Our timeline for breastfeeding really begins when we are young. Our exposure to breastfeeding within our family, our community and in the media influences what we think and feel about breastfeeding.

But for many women, it's not until you are pregnant that you really start to think about breastfeeding.

Here's an idea of what a pregnant mum, and her partner, can do and expect during pregnancy, through to the arrival of baby and beyond.

Before the birth of your baby

  • Prepare your own personal Breastfeeding Plan
  • Find an ABA Breastfeeding Education Class. If there isn't one happening in your area, or when you need it, contact your local hospital or your health professional.
  • Join the Australian Breastfeeding Association. Your 12-month membership includes a copy of the Association's book called Breastfeeding … naturally (valued at $34.95) as well as a quarterly magazine called Essence.  More information about membership can be found here
  • Go to your local ABA get-together to meet local mums and mums-to-be.
  • Watch and talk to other breastfeeding mums.
  • Talk to your partner about how important breastfeeding is. Ask him or her to attend a Breastfeeding Education Class with you.
  • Speak to your employer about a return to work policy that supports breastfeeding employees. The Breastfeeding Friendly Workplace site has lots of useful information.

After the birth

  • Request skin-to-skin contact with your baby as soon as possible after birth. If separation is needed, ask that your baby has skin-to-skin contact with your partner.
  • Many mothers feel some nipple pain which ceases beyond the initial attachment in the early weeks. Seek skilled help early especially if you feel severe pain, have pain which doesn't cease beyond the initial attachment or any signs of nipple damage. Lactation consultants and Australian Breastfeeding Association counsellors have those skills.
  • Day 1: baby will have a small amount of colostrum (the early, yellow/gold milk) each feed, at least 1 wet nappy and sticky black poo.
  • Day 2: baby will continue to get small amounts of colostrum at each feed, at least 2 wet nappies and less sticky green-black poo.
  • Day 3: breastmilk is starting to increase, at least 3 wet nappies and poos are becoming greenish-brown and softer.
  • Day 4: at least 4 wet nappies and poos becoming a lighter green-brown or may have changed to a mustard-yellow and can be 'seedy' or watery.
  • Day 5 onward: breastmilk supply increasing, at least 6 heavy wet cloth nappies (or 5 heavy wet disposable nappies) with pale urine, and poo mostly mustard-yellow, soft or liquid at least 3 times every 24 hours.

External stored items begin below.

/-- **Corollary 2.3 (vi)**, p. 48: for a cusp `x` with inertia group `I_x ⊆ Δ^tp_X`
(resp. `⊆ Δ̂_X`): `I_x` lies in a `Δ^tp_X`- (resp. `Δ̂_X`-) conjugate of `Δ^tp_{X,ℍ}` (resp. `Δ̂_{X,ℍ}`)
if and only if the corresponding cusp of the stable model meets an irreducible component of the
special fibre contained in `ℍ`.  A predicate, not asserted. ([IUTchI] Cor 2.3(vi) p.48) [claim: Mochizuki2012, status: disputed] -/
@[mk_iff] structure Cor23vi : Prop where
  /-- tempered version -/
  tp : ∀ x : D.Cusp, (∃ d : D.DeltaTp, D.inertiaTp x ≤ MulAut.conj d • D.deltaTpH) ↔ D.cuspMeetsH x
  /-- profinite version -/
  hat : ∀ x : D.Cusp,
    (∃ d : D.DeltaHat, (D.inertiaTp x).map D.ιΔ ≤ MulAut.conj d • D.deltaHatH) ↔ D.cuspMeetsH x

/-- **Proposition 2.4 (i) (Profinite Conjugates of Nontrivial Arithmetic Compact Subgroups)**,
p. 50: for `Λ ⊆ Δ^tp_X` a nontrivial pro-`Σ` compact subgroup and `γ ∈ Π̂_X` with
`γ · Λ · γ⁻¹ ⊆ Δ^tp_X`, we have `γ ∈ Π^tp_X`.  A predicate, not asserted.
([IUTchI] Prop 2.4(i) p.50) [claim: Mochizuki2012, status: disputed] -/
@[mk_iff] structure Prop24i : Prop where
  /-- `γ Λ γ⁻¹ ⊆ Δ^tp_X` with `Λ` nontrivial pro-`Σ` compact forces `γ ∈ Π^tp_X` -/
  mem_of_conj_le : ∀ Λ : Subgroup D.DeltaTp, IsCompact (Λ : Set D.DeltaTp) → Λ ≠ ⊥ →
    IsProSigma D.graph.Sigma Λ →
    ∀ γ : D.PiHat, (∀ l ∈ Λ, γ * D.ιX l * γ⁻¹ ∈ (D.DeltaTp.map D.ιX)) → γ ∈ D.ιX.range

/-- **Proposition 2.4 (ii)**, p. 50: suppose `Σ̂ = Primes`; for `Λ ⊆ Π^tp_X` a [nontrivial]
compact subgroup whose image in `G_k` is open and `γ ∈ Π̂_X` with `γ · Λ · γ⁻¹ ⊆ Π^tp_X`, we have
`γ ∈ Π^tp_X`.  A predicate, not asserted. ([IUTchI] Prop 2.4(ii) p.50) [claim: Mochizuki2012, status: disputed] -/
@[mk_iff] structure Prop24ii : Prop where
  /-- `γ Λ γ⁻¹ ⊆ Π^tp_X` with `Λ` compact of open image in `G_k` forces `γ ∈ Π^tp_X` -/
  mem_of_conj_le : D.graph.SigmaHat = {q | q.Prime} →
    ∀ Λ : Subgroup D.PiTp, IsCompact (Λ : Set D.PiTp) → Λ ≠ ⊥ →
      IsOpen (Λ.map D.prTp : Set D.Gk) →
      ∀ γ : D.PiHat, (∀ l ∈ Λ, γ * D.ιX l * γ⁻¹ ∈ D.ιX.range) → γ ∈ D.ιX.range

/-- **Proposition 2.4 (iii)**, p. 50: `Δ^tp_X` (resp. `Π^tp_X`) is commensurably terminal in `Δ̂_X`
(resp. `Π̂_X`).  A predicate, not asserted. ([IUTchI] Prop 2.4(iii) p.50) [claim: Mochizuki2012, status: disputed] -/
@[mk_iff] structure Prop24iii : Prop where
  /-- `Δ^tp_X` is commensurably terminal in `Δ̂_X` -/
  delta : IsCommensurablyTerminal D.ιΔ.range
  /-- `Π^tp_X` is commensurably terminal in `Π̂_X` -/
  pi : IsCommensurablyTerminal D.ιX.range

/-- **Corollary 2.5 (Profinite Conjugates of Tempered Decomposition Groups)**, p. 51, decomposition
part, for `Σ̂ = Primes`: a decomposition group in `Π̂_X` of a closed point or cusp [a
`Π̂_X`-conjugate of some `D_x`] is contained in `Π^tp_X` iff it is a decomposition group in `Π^tp_X`
[a `Π^tp_X`-conjugate of some `D_{x'}`]; and a `Π̂_X`-conjugate of `Π^tp_X` contains a decomposition
group in `Π^tp_X` iff it equals `Π^tp_X`.  A predicate, not asserted. ([IUTchI] Cor 2.5 p.51) [claim: Mochizuki2012, status: disputed] -/
@[mk_iff] structure Cor25Decomposition : Prop where
  /-- contained in `Π^tp_X` iff a tempered decomposition group -/
  le_iff : D.graph.SigmaHat = {q | q.Prime} → ∀ (x : D.Pt) (γ : D.PiHat),
    MulAut.conj γ • (D.decompTp x).map D.ιX ≤ D.ιX.range ↔
      ∃ (x' : D.Pt) (t : D.PiTp),
        MulAut.conj γ • (D.decompTp x).map D.ιX = (MulAut.conj t • D.decompTp x').map D.ιX
  /-- a conjugate of `Π^tp_X` containing a tempered decomposition group is `Π^tp_X` -/
  conj_eq_iff : D.graph.SigmaHat = {q | q.Prime} → ∀ γ : D.PiHat,
    (∃ (x : D.Pt) (t : D.PiTp), (MulAut.conj t • D.decompTp x).map D.ιX ≤
        MulAut.conj γ • D.ιX.range) ↔
      MulAut.conj γ • D.ιX.range = D.ιX.range

/-- **Corollary 2.5**, p. 51, inertia part (the "resp." reading), for `Σ̂ = Primes`: an inertia
group in `Π̂_X` of a cusp is contained in `Π^tp_X` iff it is an inertia group in `Π^tp_X` of a cusp;
and a `Π̂_X`-conjugate of `Π^tp_X` contains an inertia group in `Π^tp_X` of a cusp iff it equals
`Π^tp_X`.  [By Remark 2.5.2 this is the only part applied in [IUTchII].]  A predicate, not
asserted. ([IUTchI] Cor 2.5 p.51) [claim: Mochizuki2012, status: disputed] -/
@[mk_iff] structure Cor25Inertia : Prop where
  /-- contained in `Π^tp_X` iff a tempered cuspidal inertia group -/
  le_iff : D.graph.SigmaHat = {q | q.Prime} → ∀ (x : D.Cusp) (γ : D.PiHat),
    MulAut.conj γ • ((D.inertiaTp x).map D.DeltaTp.subtype).map D.ιX ≤ D.ιX.range ↔
      ∃ (x' : D.Cusp) (t : D.PiTp),
        MulAut.conj γ • ((D.inertiaTp x).map D.DeltaTp.subtype).map D.ιX =
          (MulAut.conj t • (D.inertiaTp x').map D.DeltaTp.subtype).map D.ιX
  /-- a conjugate of `Π^tp_X` containing a tempered cuspidal inertia group is `Π^tp_X` -/
  conj_eq_iff : D.graph.SigmaHat = {q | q.Prime} → ∀ γ : D.PiHat,
    (∃ (x : D.Cusp) (t : D.PiTp),
      (MulAut.conj t • (D.inertiaTp x).map D.DeltaTp.subtype).map D.ιX ≤
        MulAut.conj γ • D.ιX.range) ↔
      MulAut.conj γ • D.ιX.range = D.ιX.range

end StableCurveTemperedData

end Literature.IUT.HodgeTheaters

Babies older than 6 weeks may have fewer poos.

At home

  • Expect to spend lots of time sitting down, feeding your baby!! It is common for young babies to feed 8-12 times or more in 24 hours. You and your baby are working hard to get the right amount of milk happening!
  • It can take 6-8 weeks for the breastfeeding 'dance' between mum and baby to find its rhythm. Each baby/mother pair is unique with different patterns, so try not to compare yourself or your baby to others.
  • There are usually lots of questions, from both parents, so your breastfeeding support network is very important at this time. ABA is recognised internationally as a source of breastfeeding information and support, so call us on our national toll-free Breastfeeding Helpline number on 1800 686 268 any time. We are available 24 hours a day, 7 days a week.
  • Further breastfeeding information, forums and are also easily accessed on our website. We also offer email counselling to our members. See the full range of benefits you get with ABA membership.  
  • Accept all offers of help from friends and family - you deserve it!
  • Go to your local Australian Breastfeeding Association get-togethers where you will meet mums with babies of the same age, with similar questions and experiences.
  • Going out with your breastfed baby is easy. You have baby's food ready to go, at the right temperature, in sustainable and attractive packaging (!) any time.
  • Have your nappy bag packed ready at the door - nappies, wipes, perhaps a baby sling and a change of clothes are really all you need.
  • If bub is hungry while you are out, feel free to breastfed him/her anywhere you and your baby are legally able to be. Be proud of what you and your baby can do.
  • Don't hesitate to contact an ABA breastfeeding counsellor by phone or email if you have any questions.
  • Consult Breastfeeding … naturally or the articles on the Breastfeeding Information section of the ABA website.

As time goes on

  • From around 6 weeks, many mums find they have lost that 'full' feeling in their breasts and start to question whether they have enough milk. What is actually happening is that your milk supply is starting to match the needs of your baby - clever you!
  • If you are concerned about your baby's weight gain, check this information on how to tell if your baby is getting enough milk. If you have any questions, large or small, don't hesitate to contact our trained volunteer counsellors on the Breastfeeding Helpline, or your health professional.
  • Family foods can be introduced at around 6 months. The World Health Organization recommends that babies continue to receive breastmilk for 2 years, or more, as long as mother and child wish.
  • Returning to work - explore childcare options that are going to be compatible with your family needs and supportive of caring for a breastfed baby. There are some excellent resources available about returning to work on this part of our website and on the Breastfeeding Friendly Workplace website.
  • Celebrate your baby's many milestones, small and large. Above all, love your baby and enjoy your time with them!!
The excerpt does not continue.